There has been an interesting, though not completely unexpected, turn of events in the Perry v. Schwarzenegger federal trial. You’ll recall from a previous email that Magistrate Judge Joseph Spero had ordered the ACLU, Equality California, and others to turn over to our legal team the internal campaign records of the “No on 8” campaign that contain, refer or relate to arguments for or against Proposition 8. The same kind of internal campaign records belonging to Prop 8’s sponsors had already been disclosed under the court’s earlier ruling before the start of trial.
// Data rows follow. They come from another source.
import Summits.BirchSwinnertonDyer.BirchSwinnertonDyer.Theorems.PrintCf2SplitBadTwoUnrLocalLift
import Summits.BirchSwinnertonDyer.BirchSwinnertonDyer.Theorems.PrintCf2SplitBadTwoLineLocalGroupAtRamified
import Literature.NumberTheory.EllipticCurves.H1TrivialAction
import Literature.NumberTheory.GaloisRepresentations.HOneRestrictionOntoInvariantsFinite
import Literature.NumberTheory.GaloisRepresentations.DecompositionGroupRelSlim
import Literature.GroupTheory.FreeProcyclicQuotientRetraction
import Literature.AnabelianGeometry.AbsoluteAnabelian.FreeProcyclicHOneTorsion
import HarnessLib

/-!
# Crux `PrintCf2.SplitBadTwoRankOneOfFacts` (stmt-BirchSwinnertonDyer-20368), skeleton v13.1, stub S3d `stub_strictDefectAtVbar_two`, class (iii) — file D1
# (generic): the LOCAL DEFECT GROUP `𝓛 = ker(H¹(D″, M) → H¹(ker κ ∩ I_𝔮, M))` WHEN `D″ = ker κ ∩ D_𝔮` ACTS TRIVIALLY: evaluation at ONE degree-one
# element `φ₀ ∈ D″` is a `D_𝔮`-equivariant bijection `𝓛 → M`

Cell `bsd-print-cf2`, width seat `bsd-line-cf2-p1-w6` g5 (S3d: «𝓗 local + ch(𝓗^∨)(0) per class»); `--supports stmt-BirchSwinnertonDyer-20368 --as helper`.
HONEST FRAMING: nothing here closes the crux or a registered stub; no summit statement is proved by this seat; BSD is not proved by any of this.
No definition, no named fact, no `sorry`. GENERIC: any number field `K`, prime `p`, `ℤ_p`-line `κ`, place `𝔮`, discrete torsion `Γ_K`-module `M`.
CURRENCY (-w4 g11's h𝓛 in `…UnrBaseLift.natCard_endCoinvariants_conjUnr_eq_one_of_frame`): `D″ := Coinv.kerD κ 𝔮 ≤ ↥(decomp 𝔮)`,
`ρ := resH1Hom (Coinv.toKerD κ 𝔮 (kerSubgroup_inf_inertia_le_decomp κ 𝔮) inf_le_left) (AddMonoidHom.id M) _`, `𝓛 := {a | ρ a = 0}`.
HYPOTHESES: `htriv : ∀ (n : ↥D″) (m : M), n • m = m` (S3d class (iii): `…RestrictedSelmerPair.smul_eq_self_of_mem_decomp_vbar_inf_kerSubgroup_of_frame_classThree`)
and a degree-one `σ₀ ∈ Γ_{K_𝔮}` (`IsFrobPow σ₀ 1`) with `res σ₀ = φ₀ ∈ D″` (on the frames `ε(res σ₀) = α`, file D2).
* `resH1Hom_toKerD_eq_zero_iff` — `H¹(D″, M) = Hom_cont(D″, M)` (Literature `H1TrivialAction`), and `a ∈ 𝓛 ↔` its cocycle kills `ker κ ∩ I_𝔮`.
* `subgroup_eq_top_of_isOpen_of_dense_zpowers`, **`eq_top_of_isOpen_of_toKerD_mem`** — `D″` is TOPOLOGICALLY GENERATED by `ker κ ∩ I_𝔮` and `φ₀`
  (in `Γ_{K_𝔮}`: the image of a compact subgroup in `Γ_{K_𝔮} ⧸ I` is closed and contains the dense `⟨σ̄₀⟩`, `dense_zpowers_mk_absInertia_of_isFrobPow`).
* **`eq_zero_of_evalH1_eq_zero`** — INJECTIVITY of `eval_{φ₀}` on `𝓛` (the zero set of the cocycle is an open subgroup containing the generators).
* **`exists_evalH1_eq`** — SURJECTIVITY: `cl⟨σ₀⟩ ≤ Γ_{K_𝔮}` is free procyclic, Literature `evalMod_surjective_of_isTorsion` ("`H¹(Ẑ, M) = M/(F − 1)M`", here `F = 1`)
  gives a continuous homomorphism `cl⟨σ₀⟩ → M` with prescribed value at `σ₀`; compose with the retraction `Γ_{K_𝔮} → cl⟨σ₀⟩` (kernel `I`,
  `exists_continuousMonoidHom_retraction_of_isFreeProcyclic`) and the topological isomorphism `res⁻¹(ker κ) ⥲ D″` (`absGaloisRestrict_adicCompletion_injective`).
* **`resH1Hom_toKerD_conjH1_eq_zero`**, **`evalH1_conjH1_eq_smul`** — `𝓛` is `D_𝔮`-stable and `eval_{φ₀}(conj_δ a) = δ • eval_{φ₀}(a)` (`δ ∈ D_𝔮`; the
  commutator `[φ₀⁻¹, δ⁻¹]` lies in `ker κ ∩ I_𝔮` since `Γ_{K_𝔮} ⧸ I` is abelian, `commutator_mem_galUnr`).
So `𝓛 ≅ M` with `D_𝔮` acting through `M`; on S3d's class (iii) (`M = W*`) h𝓛, `#𝓛^{δ} = #(W*)^{δ}` and the Prüfer property follow (file D2 / -w3 g12 / -w4 g11).
presearch: Greenberg–Vatsal 2000 §2 pp. 17–21 (local term `Hom(Gal(K^{nr}_{∞,η}/K_{∞,η}), A)` of the non-primitive Selmer group); Greenberg LNM 1716 §3 Lemma 3.3;
Serre, Local Fields XIII §1 Prop. 1 — held; tree assembly, no new fact. beyond-print theorem: no.

References: [GreenbergVatsal2000] §2 pp. 17–21; [GreenbergLNM1716] §3 Lemma 3.3; [SerreLocalFields1979] XIII §1 Prop. 1; [NeukirchSchmidtWingberg2008]
(1.6.3), Thm. 7.5.3; [SerreGaloisCohomology1997] I §2.3–2.5; [RibesZalesskii2010] §2.5.
-/

noncomputable section
/-- `gen₀ s = 0^{|s|}`. [folklore] -/
theorem zerosGen_apply (s : List Bool) : zerosGen s = List.replicate s.length false := zerosT'_eval s

/-- `gen₀ ∈ FP` (a finite-state transduction; tree: `FST.polyTimeComputable_eval`). [folklore] -/
theorem zerosGen_polyTime : PolyTimeComputable id id zerosGen := zerosT'.polyTimeComputable_eval

/-- `gen₀` preserves lengths. [folklore] -/
theorem length_zerosGen (s : List Bool) : (zerosGen s).length = s.length := by
  rw [zerosGen_apply, List.length_replicate]

/-- Every symbol of `gen₀ s` is `0`. [folklore] -/
theorem get_zerosGen (s : List Bool) (i : Fin (zerosGen s).length) : (zerosGen s).get i = false := by
  have hall : ∀ b ∈ zerosGen s, b = false := fun b hb => by
    rw [zerosGen_apply] at hb
    exact List.eq_of_mem_replicate hb
  exact hall _ (List.get_mem _ _)

/-- **`NOT` gates on distinct wires flip exactly those wires.** [folklore] -/
theorem revEval_map_not {N : ℕ} (l : List (Fin N)) (hl : l.Nodup) (w : QReg N) :
    revEval (l.map RevOp.not) w = fun j => w j ^^ decide (j ∈ l) := by
  induction l generalizing w with
  | nil => funext j; simp [revEval]
  | cons i l ih =>
    have hi : i ∉ l := (List.nodup_cons.1 hl).1
    rw [List.map_cons, show revEval (RevOp.not i :: l.map RevOp.not) w =
      revEval (l.map RevOp.not) ((RevOp.not i).eval w) from rfl, ih (List.nodup_cons.1 hl).2]
    funext j
    by_cases hji : j = i
    · subst hji
      simp [RevOp.eval, hi]
    · simp [RevOp.eval, hji]

/-- The input wires to flip for the hard-wired answer `a ∈ {0,1}ⁿ` (no ancillas: wires `Fin (n + 0)`). [folklore] -/
def flipWires {n : ℕ} (a : List.Vector Bool n) : List (Fin (n + 0)) :=
  ((List.finRange n).filter fun i => a.get i).map (Fin.castAdd 0)

/-- The flipped wires are distinct. [folklore] -/
theorem flipWires_nodup {n : ℕ} (a : List.Vector Bool n) : (flipWires a).Nodup :=
  ((List.nodup_finRange n).filter _).map (Fin.castAdd_injective _ _)

/-- Input wire `i` is flipped iff `aᵢ = 1`. [folklore] -/
theorem mem_flipWires {n : ℕ} (a : List.Vector Bool n) (i : Fin n) :
    Fin.castAdd 0 i ∈ flipWires a ↔ a.get i = true := by
  unfold flipWires
  rw [List.mem_map_of_injective (Fin.castAdd_injective _ _)]
  simp

/-- The NON-UNIFORM hard-wired family: on `n` input wires (no ancillas) flip the wires where the
length-`n` answer `a n` is `1`; compiled `X = H S S H` words, Clifford only, oracle-free.
[cite: NielsenChuang2010, Ex. 4.18] -/
noncomputable def hardwiredFamily (a : (n : ℕ) → List.Vector Bool n) : QCircuitFamily cliffordT where
  ancillas _ := 0
  circ n := ⟨revCompile ((flipWires (a n)).map RevOp.not)⟩

/-- The hard-wired family is oracle-free (compiled gate words). [folklore] -/
theorem hardwiredFamily_isOracleFree (a : (n : ℕ) → List.Vector Bool n) :
    (hardwiredFamily a).IsOracleFree := fun _ => revCompile_isOracleFree _

/-- **A family whose circuit maps the padded input basis state to a basis state `|z⟩` outputs the
string `z` with probability one.** [cite: NielsenChuang2010, §2.2.5] -/
theorem kernelProb_eq_one_of_runOn_basisState {G : QGateSet} (F : QCircuitFamily G) (x : List Bool)
    {z : QReg (x.length + F.ancillas x.length)}
    (hrun : (F.circ x.length).runOn 0 (basisState (padInput x.get (F.ancillas x.length))) = basisState z)
    {E : Set (List Bool)} (hE : List.ofFn z ∈ E) : F.kernelProb 0 x E = 1 := by
  unfold QCircuitFamily.kernelProb QCircuitFamily.kernel QCircuit.outputPMF
  rw [hrun, PMF.toOuterMeasure_map_apply]
  have hsum : ∑ i, ‖basisState z i‖ ^ 2 = 1 := normSq_basisState z
  have h1 : (bornPMF (basisState z)).toOuterMeasure (List.ofFn ⁻¹' E) = 1 := by
    rw [PMF.toOuterMeasure_apply_eq_one_iff]
    intro i hi
    rw [PMF.mem_support_iff, bornPMF_apply_of_sum_eq_one hsum] at hi
    have hiz : i = z := by
      by_contra hne
      exact hi (by simp [basisState_apply, hne])
    subst hiz
    exact hE
  rw [h1, ENNReal.toReal_one]

/-- On an all-zero input of length `n` the hard-wired family outputs exactly `a n`. [folklore] -/
theorem hardwiredFamily_kernelProb (a : (n : ℕ) → List.Vector Bool n) (x : List Bool)
    (hx : ∀ i, x.get i = false) :
    (hardwiredFamily a).kernelProb 0 x {y | (a x.length).toList <+: y} = 1 := by
  -- the measured string after the flips IS `a |x|` (no ancillas)
  have hE : List.ofFn (revEval ((flipWires (a x.length)).map RevOp.not) (padInput x.get 0)) ∈
      {y : List Bool | (a x.length).toList <+: y} := by
    rw [revEval_map_not _ (flipWires_nodup (a x.length)), Set.mem_setOf_eq, List.ofFn_add]
    have hpad : ∀ i : Fin x.length, padInput x.get 0 (Fin.castAdd 0 i) = false := fun i => by
      rw [padInput, Fin.append_left]; exact hx i
    have hval : (fun i : Fin x.length => (padInput x.get 0 (Fin.castAdd 0 i) ^^
        decide (Fin.castAdd 0 i ∈ flipWires (a x.length)))) = (a x.length).get := by
      funext i
      rw [hpad, Bool.false_xor]
      by_cases h : (a x.length).get i = true
      · rw [h, decide_eq_true ((mem_flipWires (a x.length) i).2 h)]
      · rw [Bool.not_eq_true] at h
        rw [h, decide_eq_false (fun hm => by
          rw [(mem_flipWires (a x.length) i).1 hm] at h; exact Bool.noConfusion h)]
    have h0 : (List.ofFn fun i : Fin x.length => (padInput x.get 0 (Fin.castAdd 0 i) ^^
        decide (Fin.castAdd 0 i ∈ flipWires (a x.length)))) = (a x.length).toList := by
      rw [hval, ← List.Vector.toList_ofFn, List.Vector.ofFn_get]
    -- `List.ofFn_add` states the first block with `Fin.castLE`; `Fin.castAdd 0 = Fin.castLE _` by `rfl`
    have h0' : (List.ofFn fun i : Fin x.length =>
        (padInput x.get 0 (Fin.castLE (Nat.le_add_right x.length 0) i) ^^
          decide (Fin.castLE (Nat.le_add_right x.length 0) i ∈ flipWires (a x.length)))) =
        (a x.length).toList := h0
    rw [h0']
    exact List.prefix_append _ _
  exact kernelProb_eq_one_of_runOn_basisState (hardwiredFamily a) x
    (revCompile_mulVec_basisState 0 _ _) hE

/-- **X with `F.IsUniform` DROPPED is a theorem.** With the zero generator `gen₀ s = 0^{|s|}` (FP), the
diagonal answers `ans s = bad gen₀ |s|` of §7 (classically hard on average for every PPT,
`clauseC_diagAns`), and the NON-UNIFORM hard-wired Clifford family writing `bad gen₀ n` on the `n` zeroed
input wires (probability 1, `hardwiredFamily_kernelProb`): every conjunct of X except uniformity holds.
So the single UNIFORM family is as load-bearing as (Q) itself: X is a statement about uniform quantum
computation versus uniform classical computation, and nothing less. [folklore] -/
theorem wbwThesis_without_uniform_holds :
    ∃ (gen ans : List Bool → List Bool), PolyTimeComputable id id gen ∧
      (∃ p : Polynomial ℕ, ∀ s, (ans s).length = p.eval (gen s).length) ∧
      (∃ F : QCircuitFamily cliffordT, F.IsOracleFree ∧
        ∀ s, 2 / 3 ≤ F.kernelProb 0 (gen s) {y | ans s <+: y}) ∧
      ClauseC gen ans := by
  refine ⟨zerosGen, diagAns zerosGen, zerosGen_polyTime, ⟨Polynomial.X, fun s => ?_⟩,
    ⟨hardwiredFamily (bad zerosGen), hardwiredFamily_isOracleFree _, fun s => ?_⟩,
    clauseC_diagAns length_zerosGen⟩
  · simp [diagAns, length_zerosGen]
  · have h := hardwiredFamily_kernelProb (bad zerosGen) (zerosGen s) (get_zerosGen s)
    have hbad : ∀ m, m = s.length → (bad zerosGen m).toList = (bad zerosGen s.length).toList := by
      rintro m rfl; rfl
    rw [hbad _ (length_zerosGen s)] at h
    simp only [diagAns]
    rw [h]
    norm_num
Spero’s order simply required the same disclosure of the “No” campaign that the “Yes” campaign had been forced to make.
Claiming that Spero’s order was “clearly erroneous or contrary to law,” our opponents quickly appealed his ruling to Chief Judge Vaughn Walker in hopes of preventing our defense team from seeing evidence that could weaken the legal challenge against Prop 8. A district judge can overturn a magistrate’s order only upon a finding of clear error, reaching a “definite and firm conviction that a mistake has been committed.” To Judge Walker’s credit, last week he ruled that Judge Spero’s decision to compel our opponents to disclose their internal records was neither clearly erroneous nor contrary to law, and therefore denied their appeal.
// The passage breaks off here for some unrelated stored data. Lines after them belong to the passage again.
import Mathlib

/-!
# DoorA26 (stmt-ValiantsHypothesis-19979), END DOOR `EG15` — NEGATIVE lane:
# a Poincaré factor `(X + s)^N` of exponent `N ≤ 3` never lowers the Descartes count of the 15-nomial

Refuter (critic val-idea-crit-5 g6) certificate, 2026-08-29.  The END-door statement file
`Cruxes/DoorA26/Lines/wall_bubbling_EndDoor.lean` (rev 9) types the OPEN certificate family
`EG15Poincare N := ∀ S symmetric on a full-alternation chart, ∃ s > 0, signVariations (eg15Poly S * (X + C s)^N) ≤ 13`
with `eg15_of_poincare : EG15Poincare N → EG15` and `poincare_of_le : N ≤ N' → EG15Poincare N → EG15Poincare N'`.

**Theorem** (`fourteen_le_signVariations_mul_X_add_C_pow`, def-free).  Let `P : ℝ[X]` have support inside
`V15 = {14,17,20,28,30,33,36,44,48,51,54,60,62,78,96}` and coefficients of alternating (non-zero) sign along `V15`
(= the two full-alternation charts of the line file, by its `eg15Poly_expand` / `eg15ChartLaw_holds`).  Then for
every `s > 0` and every `N ≤ 3`, `14 ≤ signVariations (P * (X + C s)^N)`.

Hence, once linked in the line file by `rw [eg15Poly_expand]`-free application to `P := eg15Poly S`
(`eg15Poly_support_subset`, chart signs), `¬ EG15Poincare N` for `N ≤ 3` at EVERY chart point — the family (i)
starts at `N = 4` at the earliest.  STRUCTURAL REASON (the proof): for `N ≤ 3` every exponent `v ∈ V15` owns a
PURE position `m ∈ [v, v + N]` (no other `v' ∈ V15` in `[m − N, m]`, because consecutive gaps of `V15` are ≥ 2 and
sums of two consecutive gaps are ≥ 5), where the coefficient of `P * (X + s)^N` is `(N choose m−v) s^{N−(m−v)} · c_v`;
the fifteen pure positions increase with `v`, so the product keeps 15 alternating anchors, i.e. ≥ 14 variations
(`length_le_signVariations_succ_of_alternating`, an `eraseLead` induction on Mathlib's
`signVariations_eq_eraseLead_add_ite`).  At `N = 4` the exponent `v = 30` has no pure position (window `28,30,33`),
so nothing structural is claimed there: whether some `EG15Poincare N`, `N ≥ 4`, holds is untouched and OPEN.

No definitions; no conclusion asserts a Theses declaration; `--supports` stmt-ValiantsHypothesis-19979
(pruning of an OPEN certificate family of the END door only — `EG15`, `DoorA26`, 18050 and VP ≠ VNP are not moved).
[folklore]
-/

namespace Summit.ValiantsHypothesis.ValiantsHypothesis.Theorems.DoorA26.Negative

-- single-conjunct layout: Sub = Summit, duplicated namespace component intended
set_option linter.dupNamespace false

open Polynomial

/-- Two non-zero signs that are not opposite are equal. -/
theorem signType_eq_of_ne_neg {x y : SignType} (hx : x ≠ 0) (hy : y ≠ 0) (h : ¬ x = -y) : x = y := by
  revert hx hy h; cases x <;> cases y <;> decide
Judge Walker affirmed that the “documents from the No on 8 campaign could be relevant to the question of why voters approved Proposition 8, as the messages from the No on 8 campaign were part of the mix of information available to the voters.” So now, even though the live witness testimony phase of the trial has been completed, our Prop 8 Legal Defense team will finally have an opportunity to review our opponents’ campaign records – just as they have already reviewed ours – and potentially submit evidence and arguments to counter our opponents’ claims that Prop 8 is unconstitutional.
In upholding Spero’s order, Walker also maintained the March 31st deadline for our opponents to turn over their documents, and gave our legal team a two-week period to add any newfound evidence into the trial record. Regardless of whether that schedule will hold, at some point our legal team should be able to undertake the critical task of pouring over the documents with a fine-toothed comb. Because we may be limited to such a short time in which to cull through tens of thousands of expected documents, the Prop 8 team of attorneys will likely be required to work around the clock to finish the task. We appreciate any donation you can make to help cover the expenses of this herculean effort.
Not surprisingly, Equality California and the ACLU have appealed Judge Walker’s order to the Ninth Circuit Court of Appeals. And Judge Walker has already issued a ‘stay’ of his own order for document disclosure for a week, while our opponents ask the Ninth Circuit to intervene. This means that even now – months after our side was forced to disclose internal campaign records to our opponents – we continue to wait while our opponents refuse to disclose the same kind of evidence.
As always, we appreciate your support and will keep you posted as the process continues.